Ce n’est pas non plus nier l’importance de travailler ensemble sur ces îles. Mais soyons clairs. La britannicité n’est pas la propriété de l’État britannique. Ce n’est pas un badge de fidélité. Ce n’est pas une frontière.
La britannicité est une question de géographie. C’est l’île sur laquelle nous vivons. C’est un sentiment d’espace partagé, pas un État unique.

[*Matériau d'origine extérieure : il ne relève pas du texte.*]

import Summits.CriticalPhenomena.PercolationContinuityZ3.Theorems.PercNearOneGluingNoHeavyLowerTailSahiLatinZeroBottomOneBlock

/-!
# `NoHeavyLowerTail` (crux stmt-CriticalPhenomena-4575), Sahi programme (prim-master-conj gen 52): **THE HALF-CORE THEOREM FOR EVERY
# BLOCK** — a `HalfCoreCert` exists for every nested pair of up-sets, so the grid invariant holds on EVERY half-core instance and
# TOP₁ with the sharp constant `3/2` holds on the whole half-core family

Support file (`--supports stmt-CriticalPhenomena-4575`; proofs only, no new definitions, no `sorry`, standard axioms).  Memo
`run/shared/lean/prim/prim-l12/FROM-prim-master-conj-g52-ONE-BLOCK.md`.  Nothing here asserts the crux, Kahn's conjecture or (C¼).

THE MATHEMATICS.  `…ZeroBottomHalfCore` (gen 51) proved `HalfCoreCert S B L₁ L₂ M₁ M₂ → Grid4 (S×Ω) (B×Ω) (Ω×T) (Ω×Tᶜ)` for every block `V`
and every `T ⊆ [3]^V`, and `…ZeroBottomOneBlock` (gen 52) proved the two one-block lemmas (Jβ), (Jγ) for EVERY block `U`.  Here we put them
together: for the minimising admissible families the constants `L₁ = min coefA1`, `L₂ = min coefA2`, `M₁ = min coefB1`, `M₂ = min coefB2`
satisfy `L₁ + M₂ ≥ 0` (`coefA1_add_coefB2_nonneg`, from (Jβ)) and `L₂ + M₁ ≥ 0` (`coefA2_add_coefB1_nonneg`, from (Jγ)), so
(`exists_halfCoreCert`) EVERY pair `(S, B)` with `S ∩ B = ∅` and `S ∪ B` an up-set carries a half-core certificate.  Consequences, for
every pair of finite blocks `U, V`, every nested pair of up-sets `S ⊆ S′` of `[3]^U` (indeed any `S ⊆ S′` with `S′` an up-set) and every
`T ⊆ [3]^V`:
* `grid4_halfCore_all` — the grid invariant `Grid4 (S×Ω) ((S′∖S)×Ω) (Ω×T) (Ω×Tᶜ)` (gen 50's conjecture (HC), all sizes);
* `isHalfCorePad_halfCore` — every half-core instance belongs to the certified family `IsHalfCorePad` (hence so do all its up-set factor
  lifts on either side), and
* `three_kappa_top_le_two_kappa_lowerStep_halfCore` — TOP-SLICE DOMINANCE WITH THE SHARP CONSTANT `3/2` (`4c₁ ≥ 3c₃`, the lower-step form
  of (C¼)) for the zero-bottom data `P = S×Ω ⊂ P′ = S′×Ω`, `Q = Ω×T ⊂ Q′ = Ω` and every up-set `F ⊇ P ∪ Q`: an ARBITRARY prime/cut pair on
  one side (any number of coordinates, non-private cuts included) against a private cut on the other.
With gen 50's factor lemmas this covers all zero-bottom data `P′ = A_P × S′`, `P = A_P × S`, `Q′ = A_Q`, `Q = A_Q × T` with disjoint supports.
HONEST LABEL: two general prime/cut pairs (both sides non-private beyond the window engine of gen 51), shared primes, (C¼), TOP₁ in general,
FBP(d ≥ 5) and Kahn remain OPEN. [this work]
-/

namespace Summit.CriticalPhenomena.PercolationContinuityZ3.Theorems.SahiLatin

open Finset

section halfcoreall
variable {U V : Type} [Fintype U] [DecidableEq U] [Fintype V] [DecidableEq V] (S B : Finset (Pt U))

/-- **`coefA1 + coefB2 ≥ 0`** on admissible families (from (Jβ) by three monotonicity steps). [this work] -/
theorem coefA1_add_coefB2_nonneg (hSB : Disjoint S B) (hS' : IsUpperSet ((S ∪ B : Finset (Pt U)) : Set (Pt U)))
    {JSO JOO : Finset (Pt U)} (uSO : IsUpperSet (JSO : Set (Pt U))) (nOO : JOO ⊆ JSO) (hS : S ⊆ JSO)
    {JSS' JSO' JOS' : Finset (Pt U)} (uOS' : IsUpperSet (JOS' : Set (Pt U))) (n3 : JSO' ⊆ JSS') (n4 : JOS' ⊆ JSS') (hS2 : S ⊆ JSS') :
    0 ≤ coefA1 S B JSO JOO + coefB2 S B JSS' JSO' JOS' := by
  have hβ := oneBlock_beta S B hSB hS' uSO uOS' hS
  have e1 : nIn B JOO ≤ nIn B JSO := by
    unfold nIn; exact sum_le_sum_of_subset_of_nonneg nOO fun w _ _ => by positivity
  have e2 : JSO ∩ S = S := inter_eq_right.2 hS
  have e3 : JSS' ∩ S = S := inter_eq_right.2 hS2
  have e4 : ((JSO' ∩ B).card : ℤ) ≤ (JSS' ∩ B).card := by exact_mod_cast card_le_card (inter_subset_inter n3 Subset.rfl)
  have e5 : ((JOS' ∩ B).card : ℤ) ≤ (JSS' ∩ B).card := by exact_mod_cast card_le_card (inter_subset_inter n4 Subset.rfl)
  have hX : (0 : ℤ) ≤ 2 ^ Fintype.card U := by positivity
  unfold coefA1 coefB2
  rw [e2, e3]
  nlinarith [mul_le_mul_of_nonneg_left e4 hX, mul_le_mul_of_nonneg_left e5 hX]

/-- **`coefA2 + coefB1 ≥ 0`** on admissible families (from (Jγ) by monotonicity steps). [this work] -/
theorem coefA2_add_coefB1_nonneg (hSB : Disjoint S B) (hS' : IsUpperSet ((S ∪ B : Finset (Pt U)) : Set (Pt U)))
    {JSO JOO : Finset (Pt U)} (uSO : IsUpperSet (JSO : Set (Pt U))) (nOO : JOO ⊆ JSO) (hS : S ⊆ JSO)
    {JSS' JSO' JOS' JOO' : Finset (Pt U)} (uSO' : IsUpperSet (JSO' : Set (Pt U))) (uOS' : IsUpperSet (JOS' : Set (Pt U)))
    (n1 : JOO' ⊆ JSO') (n2 : JOO' ⊆ JOS') (n3 : JSO' ⊆ JSS') (n4 : JOS' ⊆ JSS') (hS2 : S ⊆ JSS') (hS3 : S ⊆ JSO') :
    0 ≤ coefA2 S B JSO JOO + coefB1 S B JSS' JSO' JOS' JOO' := by
  have hγ := oneBlock_gamma S B hSB hS' uSO uSO' uOS' hS hS3 n1 n2
  have e1 : nIn B JOO ≤ nIn B JSO := by
    unfold nIn; exact sum_le_sum_of_subset_of_nonneg nOO fun w _ _ => by positivity
  have e2 : JSO ∩ S = S := inter_eq_right.2 hS
  have e3 : JSS' ∩ S = S := inter_eq_right.2 hS2
  have e3' : JSO' ∩ S = S := inter_eq_right.2 hS3
  have e4 : (((JSO' ∪ JOS') ∩ B).card : ℤ) ≤ (JSS' ∩ B).card := by
    exact_mod_cast card_le_card (inter_subset_inter (union_subset n3 n4) Subset.rfl)
  have hX : (0 : ℤ) ≤ 2 ^ Fintype.card U := by positivity
  unfold coefA2 coefB1
  rw [e2, e3, e3']
  nlinarith [mul_le_mul_of_nonneg_left e4 hX]

/-- **A HALF-CORE CERTIFICATE EXISTS FOR EVERY `(S, B)`** with `S ∩ B = ∅` and `S ∪ B` an up-set (constants = minima of the coefficient
functionals over the admissible families). [this work] -/
theorem exists_halfCoreCert (hSB : Disjoint S B) (hS' : IsUpperSet ((S ∪ B : Finset (Pt U)) : Set (Pt U))) :
    ∃ L₁ L₂ M₁ M₂ : ℤ, HalfCoreCert S B L₁ L₂ M₁ M₂ := by
  have uU : IsUpperSet (((univ : Finset (Pt U))) : Set (Pt U)) := by rw [coe_univ]; exact isUpperSet_univ
  -- admissible families as finite subtypes (no decidability needed)
  haveI neA : Nonempty {p : Finset (Pt U) × Finset (Pt U) //
      IsUpperSet (p.1 : Set (Pt U)) ∧ IsUpperSet (p.2 : Set (Pt U)) ∧ p.2 ⊆ p.1 ∧ S ⊆ p.1} :=
    ⟨⟨(univ, univ), uU, uU, Subset.rfl, subset_univ _⟩⟩
  haveI neB : Nonempty {q : Finset (Pt U) × Finset (Pt U) × Finset (Pt U) × Finset (Pt U) //
      IsUpperSet (q.1 : Set (Pt U)) ∧ IsUpperSet (q.2.1 : Set (Pt U)) ∧ IsUpperSet (q.2.2.1 : Set (Pt U)) ∧ IsUpperSet (q.2.2.2 : Set (Pt U)) ∧
      q.2.2.2 ⊆ q.2.1 ∧ q.2.2.2 ⊆ q.2.2.1 ∧ q.2.1 ⊆ q.1 ∧ q.2.2.1 ⊆ q.1 ∧ S ⊆ q.1 ∧ S ⊆ q.2.1} :=
    ⟨⟨(univ, univ, univ, univ), uU, uU, uU, uU, Subset.rfl, Subset.rfl, Subset.rfl, Subset.rfl, subset_univ _, subset_univ _⟩⟩
  obtain ⟨⟨a1, a1u1, a1u2, a1n, a1S⟩, hm1⟩ := Finite.exists_min fun p : {p : Finset (Pt U) × Finset (Pt U) //
      IsUpperSet (p.1 : Set (Pt U)) ∧ IsUpperSet (p.2 : Set (Pt U)) ∧ p.2 ⊆ p.1 ∧ S ⊆ p.1} => coefA1 S B p.1.1 p.1.2
  obtain ⟨⟨a2, a2u1, a2u2, a2n, a2S⟩, hm2⟩ := Finite.exists_min fun p : {p : Finset (Pt U) × Finset (Pt U) //
      IsUpperSet (p.1 : Set (Pt U)) ∧ IsUpperSet (p.2 : Set (Pt U)) ∧ p.2 ⊆ p.1 ∧ S ⊆ p.1} => coefA2 S B p.1.1 p.1.2
  obtain ⟨⟨b1, b1u1, b1u2, b1u3, b1u4, b1n1, b1n2, b1n3, b1n4, b1S, b1S'⟩, hn1⟩ := Finite.exists_min
    fun q : {q : Finset (Pt U) × Finset (Pt U) × Finset (Pt U) × Finset (Pt U) //
      IsUpperSet (q.1 : Set (Pt U)) ∧ IsUpperSet (q.2.1 : Set (Pt U)) ∧ IsUpperSet (q.2.2.1 : Set (Pt U)) ∧ IsUpperSet (q.2.2.2 : Set (Pt U)) ∧
      q.2.2.2 ⊆ q.2.1 ∧ q.2.2.2 ⊆ q.2.2.1 ∧ q.2.1 ⊆ q.1 ∧ q.2.2.1 ⊆ q.1 ∧ S ⊆ q.1 ∧ S ⊆ q.2.1} => coefB1 S B q.1.1 q.1.2.1 q.1.2.2.1 q.1.2.2.2
  obtain ⟨⟨b2, b2u1, b2u2, b2u3, b2u4, b2n1, b2n2, b2n3, b2n4, b2S, b2S'⟩, hn2⟩ := Finite.exists_min
    fun q : {q : Finset (Pt U) × Finset (Pt U) × Finset (Pt U) × Finset (Pt U) //
      IsUpperSet (q.1 : Set (Pt U)) ∧ IsUpperSet (q.2.1 : Set (Pt U)) ∧ IsUpperSet (q.2.2.1 : Set (Pt U)) ∧ IsUpperSet (q.2.2.2 : Set (Pt U)) ∧
      q.2.2.2 ⊆ q.2.1 ∧ q.2.2.2 ⊆ q.2.2.1 ∧ q.2.1 ⊆ q.1 ∧ q.2.2.1 ⊆ q.1 ∧ S ⊆ q.1 ∧ S ⊆ q.2.1} => coefB2 S B q.1.1 q.1.2.1 q.1.2.2.1
  refine ⟨coefA1 S B a1.1 a1.2, coefA2 S B a2.1 a2.2, coefB1 S B b1.1 b1.2.1 b1.2.2.1 b1.2.2.2, coefB2 S B b2.1 b2.2.1 b2.2.2.1,
    ?_, ?_, ?_, ?_⟩
  · intro JSO JOO u1 u2 n h
    exact ⟨hm1 ⟨(JSO, JOO), u1, u2, n, h⟩, hm2 ⟨(JSO, JOO), u1, u2, n, h⟩⟩
  · intro JSS JSO JOS JOO u1 u2 u3 u4 n1 n2 n3 n4 f1 f2
    exact ⟨coefB0_nonneg S B hSB hS' u3 n2 n3 n4, hn1 ⟨(JSS, JSO, JOS, JOO), u1, u2, u3, u4, n1, n2, n3, n4, f1, f2⟩,
      hn2 ⟨(JSS, JSO, JOS, JOO), u1, u2, u3, u4, n1, n2, n3, n4, f1, f2⟩⟩
  · exact coefA1_add_coefB2_nonneg S B hSB hS' a1u1 a1n a1S b2u3 b2n3 b2n4 b2S
  · exact coefA2_add_coefB1_nonneg S B hSB hS' a2u1 a2n a2S b1u2 b1u3 b1n1 b1n2 b1n3 b1n4 b1S b1S'

/-- **THE HALF-CORE THEOREM, EVERY BLOCK** (gen 50's conjecture (HC)): for `S ∩ B = ∅` with `S ∪ B` an up-set of `[3]^U` and ANY `T ⊆ [3]^V`,
the grid invariant `Grid4 (S×Ω) (B×Ω) (Ω×T) (Ω×Tᶜ)` holds. [this work] -/
theorem grid4_halfCore_all (hSB : Disjoint S B) (hS' : IsUpperSet ((S ∪ B : Finset (Pt U)) : Set (Pt U))) (T : Finset (Pt V)) :
    Grid4 (cylL S : Finset (Pt (U ⊕ V))) (cylL B) (cylR T) (cylR Tᶜ) := by
  obtain ⟨L₁, L₂, M₁, M₂, hc⟩ := exists_halfCoreCert S B hSB hS'
  exact grid4_halfCore S B T hc

/-- Every half-core instance lies in the certified family `IsHalfCorePad` (so do its up-set factor lifts, by the family's constructors). [this work] -/
theorem isHalfCorePad_halfCore (hSB : Disjoint S B) (hS' : IsUpperSet ((S ∪ B : Finset (Pt U)) : Set (Pt U))) (T : Finset (Pt V)) :
    IsHalfCorePad (U ⊕ V) (cylL S) (cylL B) (cylR T) (cylR Tᶜ) := by
  obtain ⟨L₁, L₂, M₁, M₂, hc⟩ := exists_halfCoreCert S B hSB hS'
  exact IsHalfCorePad.hcore S B T L₁ L₂ M₁ M₂ hSB hc

/-- **TOP-SLICE DOMINANCE WITH THE SHARP CONSTANT `3/2` ON EVERY HALF-CORE INSTANCE**: for `S ∩ B = ∅` with `S ∪ B` an up-set of
`[3]^U`, any `T ⊆ [3]^V` and every up-set `F ⊇ (S×Ω) ∪ (Ω×T)`,
`3·κ(F, (S∪B)×Ω, Ω) ≤ 2·κ(F×[3], lower step (S×Ω ⊂ (S∪B)×Ω), lower step (Ω×T ⊂ Ω))` — i.e. `4c₁ ≥ 3c₃` for an ARBITRARY prime/cut
pair on one side against a private cut on the other, in every dimension. [this work] -/
theorem three_kappa_top_le_two_kappa_lowerStep_halfCore (hSB : Disjoint S B) (hS' : IsUpperSet ((S ∪ B : Finset (Pt U)) : Set (Pt U)))
    (T : Finset (Pt V)) {F : Finset (Pt (U ⊕ V))} (hF : IsUpperSet (F : Set (Pt (U ⊕ V))))
    (hPQ : (cylL S : Finset (Pt (U ⊕ V))) ∪ cylR T ⊆ F) :
    3 * kappa F ((cylL S : Finset (Pt (U ⊕ V))) ∪ cylL B) ((cylR T : Finset (Pt (U ⊕ V))) ∪ cylR Tᶜ) ≤
      2 * kappa (ofSections F F F) (ofSections (cylL S) (cylL S) ((cylL S : Finset (Pt (U ⊕ V))) ∪ cylL B))
        (ofSections (cylR T) (cylR T) ((cylR T : Finset (Pt (U ⊕ V))) ∪ cylR Tᶜ)) :=
  three_kappa_top_le_two_kappa_lowerStep_of_isHalfCorePad (isHalfCorePad_halfCore S B hSB hS' T) hF hPQ

/-- The same for a nested pair `S ⊆ S′` with `S′` an up-set (`B = S′ ∖ S`): `Grid4 (S×Ω) ((S′∖S)×Ω) (Ω×T) (Ω×Tᶜ)`. [this work] -/
theorem grid4_halfCore_of_subset {S S' : Finset (Pt U)} (hSS' : S ⊆ S') (hS' : IsUpperSet ((S' : Finset (Pt U)) : Set (Pt U)))
    (T : Finset (Pt V)) : Grid4 (cylL S : Finset (Pt (U ⊕ V))) (cylL (S' \ S)) (cylR T) (cylR Tᶜ) := by
  have h1 : Disjoint S (S' \ S) := disjoint_sdiff
  have h2 : IsUpperSet ((S ∪ (S' \ S) : Finset (Pt U)) : Set (Pt U)) := by rwa [union_sdiff_of_subset hSS']
  exact grid4_halfCore_all S (S' \ S) h1 h2 T

end halfcoreall

end Summit.CriticalPhenomena.PercolationContinuityZ3.Theorems.SahiLatin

Si le Pays de Galles devenait indépendant demain, ses habitants vivraient toujours sur l’île de Grande-Bretagne. Ils parleraient toujours anglais et gallois. Ils continueraient à boire du thé et à chanter dans les Six Nations. Ils le feraient simplement dans un pays qui leur appartiendrait.
La vraie question
Le Pays de Galles est-il trop petit pour être indépendant ? Non. Mais cela ne signifie pas que l’indépendance est simple, sans risque ou inévitable. Cela signifie que les objections habituelles méritent d’être réexaminées. L’argument de la taille et de l’échelle est moins une question de capacité que d’imagination.
Un futur État gallois ne se construira pas du jour au lendemain. Il faudra du temps, de la planification et des décisions difficiles. Mais il nous appartiendrait de le façonner. L’écrasante majorité des pays du monde se gouvernent déjà eux-mêmes. Ils commettent des erreurs. Ils corrigent le tir. Ils s’adaptent. Le pays de Galles pourrait faire de même. Ce ne serait pas facile. Mais c’est possible. Et c’est peut-être le point de départ le plus honnête
Et si le Royaume-Uni n’était qu’un chapitre, pas toute l’histoire ?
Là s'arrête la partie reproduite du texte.